Personal information
- Full name: Gregorio Ameztoy Querejeta
- Date of birth: 15 May 1916
- Place of birth: La Carlota, Philippines
- Date of death: 24 October 1972 (aged 56)
- Place of death: Spain
- Position: Midfielder

Senior career*
- Years: Team / Apps / (Gls)
- 1933–1943: Zaragoza / 89 / (13)
- 1943–1946: Atlético Madrid / 33 / (3)
- 1947–1948: Gimnàstic de Tarragona / 3 / (0)

= Ameztoy =

Filipino association football player

Gregorio Ameztoy Querejeta (15 May 1916 - 24 October 1972) was a Filipino professional footballer who played as a midfielder for Gimnàstic de Tarragona in Spain.

==Early life==

Ameztoy was born in 1916 in La Carlota, Philippines, to Basque Spanish parents from Zestoa, Spain.

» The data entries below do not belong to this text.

import Summits.FinalStateConjecture.FinalStateConjecture.Theses.ZeroEnergyKerrOrBomb
import Summits.FinalStateConjecture.FinalStateConjecture.Theorems.ZeroEnergyKerrOrBombKerrOrBombOfCruxes
import Summits.FinalStateConjecture.FinalStateConjecture.Theorems.ErgoregionBomb.Negative.GrowthLaw
import Summits.FinalStateConjecture.FinalStateConjecture.Theorems.ErgoregionBomb.Negative.TrappingClauseVacuous
import Summits.FinalStateConjecture.FinalStateConjecture.Theorems.ZeroEnergyRigidity.Negative.KillingNonvanishingOfGH
import Summits.FinalStateConjecture.FinalStateConjecture.Theorems.ZeroEnergyRigidity.Negative.StationaryFieldRescaling
import Summits.FinalStateConjecture.FinalStateConjecture.Theorems.ZeroEnergyRigidity.Negative.KerrParameterSign
import Literature.Geometry.Lorentzian.KillingModeStability
import Literature.Geometry.Lorentzian.StationaryBlackHoleUniquenessProofs
import Literature.Geometry.Lorentzian.KerrDataProofs
import Literature.Geometry.Lorentzian.KerrSchildCoord

/-!
# Disproof of `KerrOrBomb` — findings (cdisprove, crux `stmt-FinalStateConjecture-10689`,
# route `ZeroEnergyKerrOrBomb`; seat `refuter-cdisprove-stmt-FinalStateConjecture-10689-0`, 2026-08-16)

WORK FILE (standing adversary).  Prose lives in docstrings; every `theorem` without `sorry` is
kernel-checked (`lean check` rc 0); `sorry` appears ONLY in §5 Near-misses.  Imports: the landed
negative lemmas of the two sibling cruxes (`ErgoregionBomb/Negative/{GrowthLaw,TrappingClauseVacuous}`,
`ZeroEnergyRigidity/Negative/{KillingNonvanishingOfGH,StationaryFieldRescaling,KerrParameterSign}`),
the landed glue `KerrOrBombOfCruxes_proof`, and `Literature/…/KillingModeStability`.

## VERDICT SO FAR: **NO KILL** — and none is expected from cheap means, for a structural reason:
`KerrOrBomb` is `CoreRigidityGH` (smooth stationary vacuum uniqueness with a global horizon Killing
field under global hyperbolicity) PLUS one extra hypothesis h6 (mode stability), so every refutation
of the crux is in particular a refutation of `CoreRigidityGH`, on which three cdisprove cycles of the
sibling crux `ZeroEnergyRigidity` (stmt-10690, `Cruxes/ZeroEnergyRigidity/Disproof.lean` F1/F4/F13–F15)
found the junk surface closed and no witness in print (it is the open uniqueness problem, believed
true; with h3's global `K` it even reduces to the classical two-Killing-field theorems modulo
`I⁺`-regularity).  A witness against `KerrOrBomb` must moreover be MODE-STABLE as typed — 'dark hair'
(why-might-fail of the item): no 4-d vacuum example exists in print (§4).

## Findings (index)

* **(F0)** `kerrOrBomb_iff` — read-back, `Iff.rfl`: `∀ 𝓑, h1 → h2 → h3 → h4 → h5 →
  𝓑.IsKillingModeStable → KerrConclusion 𝓑`; no junk operators (`dalembertian` = trace of Hessian,
  `mfderiv` of smooth functions, honest `|·| ≤ C`; `IsSubextremal M a := |a| < M` forces `M > 0`);
  **(F0′)** `kerrFacts` — the instance binders `[Kerr.Facts]`, `[HasLeviCivita]` are inhabited (tree
  theorems), so they neither trivialise the crux nor shelter it from a counterexample.
* **(F1)** `kerrOrBomb_iff_withoutH5` — h5 (`T ≠ 0` on doc) is DECORATION: implied by h4
  (landed `killing_ne_zero_of_mem_doc_of_isGloballyHyperbolic`, CC08 Cor. 3.8).
* **(F2)** `kerrOrBomb_of_zeroEnergyRigidity_of_facts` — THE ROUTE NEVER CONSUMES h6: modulo three
  textbook causality facts `ErgoregionBomb` is vacuously true (`ergoregionBomb_of_causality_facts`,
  from the landed `trapping_clause_contradictory`), so the landed glue gives `ZeroEnergyRigidity →
  KerrOrBomb` outright, and `ZeroEnergyRigidity ≡ CoreRigidityGH` (sibling F2).  `kerrOrBomb_of_core`,
  `withoutModeStability_iff_core`: the crux minus h6 IS the core.  For provers: as the route stands
  the only proof on offer is full smooth uniqueness; USING h6 means building the bomb for a non-Kerr
  hole under the intended (mod-flow) trapping notion.
* **(F3) Anatomy of h6** (all kernel-checked, for every presentation `𝓑`):
  (a) `not_isKillingModeStableNonneg`, `kerrOrBombNonnegModes_holds` — weakening `0 < ν` to `0 ≤ ν`
  makes h6 UNSATISFIABLE (constant pair `(1,0)`, `doc ≠ ∅`) and the crux vacuously true: strict
  growth is the only teeth; (b) `isKillingModePair_swap`, `isKillingModeStable_iff_nonneg_omega` —
  `(ψ,χ,ω) ↦ (χ,ψ,−ω)` is a symmetry, WLOG `0 ≤ ω`; (c) `isKillingModePair_rescale_iff`,
  `isKillingModeStable_rescale_iff`, `instance_rescale_iff` — h6 and the whole instance are invariant
  under `T ↦ c • T` (`c > 0`, frequencies relabelled `c(ν + iω)`): `ν`, `ω` are not numbers of the
  hole without a normalisation of `T` the structure does not carry; (d) `modePair_eq_zero_of_bounded_on_doc`
  (UNCONDITIONAL: landed growth law + tree flow-invariance of the d.o.c.),
  `isKillingModeStableDocBounded_holds`, `kerrOrBombDocBounded_iff_core` — widening the boundedness
  region to the whole d.o.c. makes h6 a TAUTOLOGY and collapses the crux to `CoreRigidityGH`; so both
  parameters of the clause "`0 < ν`, bounded on `doc ∩ I⁻(embed '' e.far (e.R+1))`" are load-bearing
  and tuned against each other; (e) `modePair_eq_zero_of_closed_orbit`,
  `isKillingModeStable_of_closed_orbits` — CLOSED stationary orbits through the d.o.c. make h6
  automatic (no wave equation, no bound): the `t*`-periodic quotient `Kerr/ℤ_L` is mode-stable as
  typed, satisfies h1 h2 h3 h5 and falsifies the conclusion (`π₁`), so h4's chronology clause is
  load-bearing for THIS crux too (§5 near-miss `kerrOrBomb_false_without_H4`); (f) docstring
  `h6_clauses_at_kerr_survey` (paper): at Schwarzschild/Kerr EACH analytic clause of h6 is necessary —
  drop `0 < ν`: constants; drop smoothness across `𝓗⁺`: WHITE-HOLE modes `e^{-iΩt}u_∞` (outgoing at
  infinity, `A e^{-iΩu}`-irregular at `𝓗⁺`, yet BOUNDED on the past wedge, which meets `𝓗⁺` only at
  `v → −∞`); drop the past-wedge bound: ingoing growing modes regular at `𝓗⁺` — so the bound polices
  infinity and `horizon ⊆ U` alone polices `𝓗⁺` (a prover's bomb must be shown smooth across `𝓗⁺`).
* **(F4) Literature / dark hair** (§4 docstring `darkHair_survey`): what a countermodel must be.
* **(F5) Near-misses** (§5, sorried, docstrings carry witness + obstruction):
  `kerrOrBomb_false_without_H4` (Kerr/ℤ_L), `_without_H1` (Kerr–Newman: mode-stable by Civin 2014),
  `_without_H3` (extremal Kerr: mode-stable by Teixeira da Costa 2020; needs a GH carrier),
  `_without_H2` (Minkowski).  NOT CLAIMED: `_without_H6` (= `CoreRigidityGH`, the open problem).
* **(F6)** `advice_and_pretriage_round1` (§6 docstring): for the TYPED decl every line of sibling crux
  10690 closes this crux with h6 unused (`kerrOrBomb_of_core`); spending h6 needs the intended
  (collar-local h3, mod-flow trapping) restate.  Pre-triage of `Ideas/phantom-horizons-have-surface-gravity.md`:
  pass-with-note (docks on the intended crux; First lemma vacuous on every in-tree (Kerr) model by
  `KerrNoZeroEnergyTrapping`; no trivial branch; transplant is a paper check).
* **Targets**: none this cycle (`payload.targets = []`, no line picked yet).
* **LANDED** (negative lane, `--supports stmt-FinalStateConjecture-10689`, both ACCEPTED 2026-08-16):
  `Theorems/KerrOrBomb/Negative/ModeStabilityAnatomy.lean` — **p81059**, commit 1dacfcbc1aaf (F1, F3a,
  F3b, F3d, F3e: `kerrOrBomb_iff_withoutH5`, `isKillingModePair_const`,
  `exists_isKillingModePair_nonneg_ne_zero`, `isKillingModePair_swap`, `isKillingModeStable_iff_nonneg_omega`,
  `modePair_eq_zero_of_bounded_on_doc`, `isKillingModeStable_docBounded`, `modePair_eq_zero_of_closed_orbit`,
  `isKillingModeStable_of_closed_orbits`) and `Theorems/KerrOrBomb/Negative/ModeStabilityRescaling.lean`
  — **p81110**, commit 4dc5e62e12b8 (F3c: `isKillingModePair_rescale_iff`, `isKillingModeStable_rescale_iff`,
  `kerrOrBomb_instance_rescale_iff`); namespace `…Theorems.KerrOrBomb.Negative`.  Ideators / planners /
  provers: import those modules rather than this workfile.
-/

noncomputable section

Ameztoy attended the Colegio Nuestra Señora del Buen Consejo en Lecároz.

==Career==

Ameztoy debuted for Spanish side Zaragoza at the age of seventeen. He became the first Filipino footballer to play in the Spanish La Liga.
Altogether, he made over 90 appearances in the Spanish La Liga.

==Style of play==

Ameztoy mainly operated as a midfielder and was known for his in-game intelligence, ability to use his right foot, and technical ability.

==Personal life==

Ameztoy had two sisters and two brothers.